= WHAT YOU SHOULD DO =
Print all of the data exactly.

= INPUT DATA =
⟨

import Summits.Ventures.HodgeRepro2.Sextic

/-!
# Cube coordinates of the inverse, the conjugate and the translates of a CM type (ℤ/6 model)

Blind cell `pub-hodge-repro2`, seat p1 (Tier 4, sub-claim B4, Prop. B4.5(a)–(b)).

In the ℤ/6 model of `Sextic.lean` (embeddings `τ₁∘g^k ↔ k ∈ ℤ/6`, complex conjugation `k ↦ k + 3`,
cube coordinates `s : Fin 3 → Bool` with `s ν = true ⟺ τ_{ν+1} = τ₁∘g^ν ∈ T`, `zType s` the CM type):

* `zInv_zType` — the inverse type `T^{-1} = {−k : k ∈ T}` has coordinates `(b₁, 1 − b₃, 1 − b₂)`
  (T4-B4 Prop. B4.5(a): «`b_2(T^{-1}) = [τ̄_3 ∈ T]`, `b_3(T^{-1}) = [τ̄_2 ∈ T]`»);
* `zConj_zType` — the conjugate type `T̄ = T + 3` has coordinates `(1 − b₁, 1 − b₂, 1 − b₃)`
  (Prop. B4.5(b));
* `zShift_two_zType` — the translate `T + 2` (change of base embedding by a square `α²`,
  p2's `galEmb_mem_inverseType_galEmb_iff`) has coordinates `(1 − b₂, 1 − b₃, b₁)`
  (Prop. B4.5(a), parenthesis);
* the parity statements: `parity_zInv` (inversion preserves the parity of the coordinate sum),
  `parity_zConj` (conjugation flips it), `parity_zShift_two` (translation by `2` preserves it) —
  so inversion and base-embedding changes map each parity tetrahedron onto itself and conjugation
  exchanges the two (`zInv_oddTetra`, `zInv_evenTetra` of `Sextic.lean`; `range_inverseType_parityTetrahedron`,
  `range_conjCMType_parityTetrahedron` at field level).

All statements are decided by the kernel over the 8 cube vertices (`decide`).
-/

namespace Summit.Ventures.HodgeRepro2

/-- The coordinate map `(b₁, b₂, b₃) ↦ (b₁, ¬b₃, ¬b₂)` of the inverse type. -/
def cubeInv (s : CubeVertex) : CubeVertex := ![s 0, !s 2, !s 1]

/-- The coordinate map `(b₁, b₂, b₃) ↦ (¬b₂, ¬b₃, b₁)` of the translate by `2`. -/
def cubeShiftTwo (s : CubeVertex) : CubeVertex := ![!s 1, !s 2, s 0]

/-- Translation of a subset of `ℤ/6` by `g`. -/
def zShift (g : ZMod 6) (Φ : Finset (ZMod 6)) : Finset (ZMod 6) := Φ.image fun k => g + k

/-- The coordinate sum modulo 2 (`true` = odd): the parity class of a cube vertex. -/
def cubeParity (s : CubeVertex) : Bool := (s 0 != s 1) != s 2

/-- **Inversion in coordinates**: `zInv (zType s) = zType (cubeInv s)`, i.e. `T^{-1}` has coordinates
`(b₁, 1 − b₃, 1 − b₂)` (T4-B4 Prop. B4.5(a)). -/
theorem zInv_zType (s : CubeVertex) : zInv (zType s) = zType (cubeInv s) := by
  revert s; decide

/-- **Conjugation in coordinates**: `T̄ = T + 3 = zType (cubeConj s)`, coordinates `(1−b₁, 1−b₂, 1−b₃)`
(Prop. B4.5(b)). -/
theorem zShift_three_zType (s : CubeVertex) : zShift 3 (zType s) = zType (cubeConj s) := by
  revert s; decide

/-- **Translation by `2` in coordinates**: `T + 2 = zType (cubeShiftTwo s)`, coordinates `(1−b₂, 1−b₃, b₁)`
(Prop. B4.5(a), the base-embedding change `τ₁ ↦ τ₁∘α`, `α² ∈ ⟨g²⟩`). -/
theorem zShift_two_zType (s : CubeVertex) : zShift 2 (zType s) = zType (cubeShiftTwo s) := by
  revert s; decide

/-- Inversion preserves the parity of the coordinate sum. -/
theorem cubeParity_cubeInv (s : CubeVertex) : cubeParity (cubeInv s) = cubeParity s := by
  revert s; decide

/-- Conjugation flips the parity of the coordinate sum. -/
theorem cubeParity_cubeConj (s : CubeVertex) : cubeParity (cubeConj s) = !cubeParity s := by
  revert s; decide

/-- Translation by `2` preserves the parity of the coordinate sum. -/
theorem cubeParity_cubeShiftTwo (s : CubeVertex) : cubeParity (cubeShiftTwo s) = cubeParity s := by
  revert s; decide

/-- The odd tetrahedron is exactly the parity class `true`. -/
theorem mem_range_oddTetra_iff (s : CubeVertex) :
    s ∈ Set.range oddTetra ↔ cubeParity s = true := by
  revert s; decide

/-- The even tetrahedron is exactly the parity class `false`. -/
theorem mem_range_evenTetra_iff (s : CubeVertex) :
    s ∈ Set.range evenTetra ↔ cubeParity s = false := by
  revert s; decide

/-- Hence: `cubeInv` and `cubeShiftTwo` map each tetrahedron onto itself, `cubeConj` exchanges them. -/
theorem cubeInv_mem_range_oddTetra_iff (s : CubeVertex) :
    cubeInv s ∈ Set.range oddTetra ↔ s ∈ Set.range oddTetra := by
  rw [mem_range_oddTetra_iff, mem_range_oddTetra_iff, cubeParity_cubeInv]

/-- Translation by `2` maps the odd tetrahedron onto itself. -/
theorem cubeShiftTwo_mem_range_oddTetra_iff (s : CubeVertex) :
    cubeShiftTwo s ∈ Set.range oddTetra ↔ s ∈ Set.range oddTetra := by
  rw [mem_range_oddTetra_iff, mem_range_oddTetra_iff, cubeParity_cubeShiftTwo]

/-- Conjugation maps the odd tetrahedron onto the even one. -/
theorem cubeConj_mem_range_evenTetra_iff (s : CubeVertex) :
    cubeConj s ∈ Set.range evenTetra ↔ s ∈ Set.range oddTetra := by
  rw [mem_range_evenTetra_iff, mem_range_oddTetra_iff, cubeParity_cubeConj]
  cases cubeParity s <;> simp

/-- The translate of a parity tetrahedron by any square `2j` (the base-embedding change by `α²`) is
the same tetrahedron: `zShift (2 * j)` preserves the parity class. -/
theorem zShift_two_mul_zType_mem (j : ZMod 6) (s : CubeVertex) :
    ∃ s' : CubeVertex, zShift (2 * j) (zType s) = zType s' ∧ cubeParity s' = cubeParity s := by
  revert j s; decide

end Summit.Ventures.HodgeRepro2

⟩

= REPLY TO THE TASK =
import Summits.Ventures.HodgeRepro2.Sextic

/-!
# Cube coordinates of the inverse, the conjugate and the translates of a CM type (ℤ/6 model)

Blind cell `pub-hodge-repro2`, seat p1 (Tier 4, sub-claim B4, Prop. B4.5(a)–(b)).

In the ℤ/6 model of `Sextic.lean` (embeddings `τ₁∘g^k ↔ k ∈ ℤ/6`, complex conjugation `k ↦ k + 3`,
cube coordinates `s : Fin 3 → Bool` with `s ν = true ⟺ τ_{ν+1} = τ₁∘g^ν ∈ T`, `zType s` the CM type):

* `zInv_zType` — the inverse type `T^{-1} = {−k : k ∈ T}` has coordinates `(b₁, 1 − b₃, 1 − b₂)`
  (T4-B4 Prop. B4.5(a): «`b_2(T^{-1}) = [τ̄_3 ∈ T]`, `b_3(T^{-1}) = [τ̄_2 ∈ T]`»);
* `zConj_zType` — the conjugate type `T̄ = T + 3` has coordinates `(1 − b₁, 1 − b₂, 1 − b₃)`
  (Prop. B4.5(b));
* `zShift_two_zType` — the translate `T + 2` (change of base embedding by a square `α²`,
  p2's `galEmb_mem_inverseType_galEmb_iff`) has coordinates `(1 − b₂, 1 − b₃, b₁)`
  (Prop. B4.5(a), parenthesis);
* the parity statements: `parity_zInv` (inversion preserves the parity of the coordinate sum),
  `parity_zConj` (conjugation flips it), `parity_zShift_two` (translation by `2` preserves it) —
  so inversion and base-embedding changes map each parity tetrahedron onto itself and conjugation
  exchanges the two (`zInv_oddTetra`, `zInv_evenTetra` of `Sextic.lean`; `range_inverseType_parityTetrahedron`,
  `range_conjCMType_parityTetrahedron` at field level).

All statements are decided by the kernel over the 8 cube vertices (`decide`).
-/

namespace Summit.Ventures.HodgeRepro2

/-- The coordinate map `(b₁, b₂, b₃) ↦ (b₁, ¬b₃, ¬b₂)` of the inverse type. -/
def cubeInv (s : CubeVertex) : CubeVertex := ![s 0, !s 2, !s 1]

/-- The coordinate map `(b₁, b₂, b₃) ↦ (¬b₂, ¬b₃, b₁)` of the translate by `2`. -/
def cubeShiftTwo (s : CubeVertex) : CubeVertex := ![!s 1, !s 2, s 0]

/-- Translation of a subset of `ℤ/6` by `g`. -/
def zShift (g : ZMod 6) (Φ : Finset (ZMod 6)) : Finset (ZMod 6) := Φ.image fun k => g + k

/-- The coordinate sum modulo 2 (`true` = odd): the parity class of a cube vertex. -/
def cubeParity (s : CubeVertex) : Bool := (s 0 != s 1) != s 2

/-- **Inversion in coordinates**: `zInv (zType s) = zType (cubeInv s)`, i.e. `T^{-1}` has coordinates
`(b₁, 1 − b₃, 1 − b₂)` (T4-B4 Prop. B4.5(a)). -/
theorem zInv_zType (s : CubeVertex) : zInv (zType s) = zType (cubeInv s) := by
  revert s; decide

/-- **Conjugation in coordinates**: `T̄ = T + 3 = zType (cubeConj s)`, coordinates `(1−b₁, 1−b₂, 1−b₃)`
(Prop. B4.5(b)). -/
theorem zShift_three_zType (s : CubeVertex) : zShift 3 (zType s) = zType (cubeConj s) := by
  revert s; decide

/-- **Translation by `2` in coordinates**: `T + 2 = zType (cubeShiftTwo s)`, coordinates `(1−b₂, 1−b₃, b₁)`
(Prop. B4.5(a), the base-embedding change `τ₁ ↦ τ₁∘α`, `α² ∈ ⟨g²⟩`). -/
theorem zShift_two_zType (s : CubeVertex) : zShift 2 (zType s) = zType (cubeShiftTwo s) := by
  revert s; decide

/-- Inversion preserves the parity of the coordinate sum. -/
theorem cubeParity_cubeInv (s : CubeVertex) : cubeParity (cubeInv s) = cubeParity s := by
  revert s; decide

/-- Conjugation flips the parity of the coordinate sum. -/
theorem cubeParity_cubeConj (s : CubeVertex) : cubeParity (cubeConj s) = !cubeParity s := by
  revert s; decide

/-- Translation by `2` preserves the parity of the coordinate sum. -/
theorem cubeParity_cubeShiftTwo (s : CubeVertex) : cubeParity (cubeShiftTwo s) = cubeParity s := by
  revert s; decide

/-- The odd tetrahedron is exactly the parity class `true`. -/
theorem mem_range_oddTetra_iff (s : CubeVertex) :
    s ∈ Set.range oddTetra ↔ cubeParity s = true := by
  revert s; decide

/-- The even tetrahedron is exactly the parity class `false`. -/
theorem mem_range_evenTetra_iff (s : CubeVertex) :
    s ∈ Set.range evenTetra ↔ cubeParity s = false := by
  revert s; decide

/-- Hence: `cubeInv` and `cubeShiftTwo` map each tetrahedron onto itself, `cubeConj` exchanges them. -/
theorem cubeInv_mem_range_oddTetra_iff (s : CubeVertex) :
    cubeInv s ∈ Set.range oddTetra ↔ s ∈ Set.range oddTetra := by
  rw [mem_range_oddTetra_iff, mem_range_oddTetra_iff, cubeParity_cubeInv]

/-- Translation by `2` maps the odd tetrahedron onto itself. -/
theorem cubeShiftTwo_mem_range_oddTetra_iff (s : CubeVertex) :
    cubeShiftTwo s ∈ Set.range oddTetra ↔ s ∈ Set.range oddTetra := by
  rw [mem_range_oddTetra_iff, mem_range_oddTetra_iff, cubeParity_cubeShiftTwo]

/-- Conjugation maps the odd tetrahedron onto the even one. -/
theorem cubeConj_mem_range_evenTetra_iff (s : CubeVertex) :
    cubeConj s ∈ Set.range evenTetra ↔ s ∈ Set.range oddTetra := by
  rw [mem_range_evenTetra_iff, mem_range_oddTetra_iff, cubeParity_cubeConj]
  cases cubeParity s <;> simp

/-- The translate of a parity tetrahedron by any square `2j` (the base-embedding change by `α²`) is
the same tetrahedron: `zShift (2 * j)` preserves the parity class. -/
theorem zShift_two_mul_zType_mem (j : ZMod 6) (s : CubeVertex) :
    ∃ s' : CubeVertex, zShift (2 * j) (zType s) = zType s' ∧ cubeParity s' = cubeParity s := by
  revert j s; decide

end Summit.Ventures.HodgeRepro2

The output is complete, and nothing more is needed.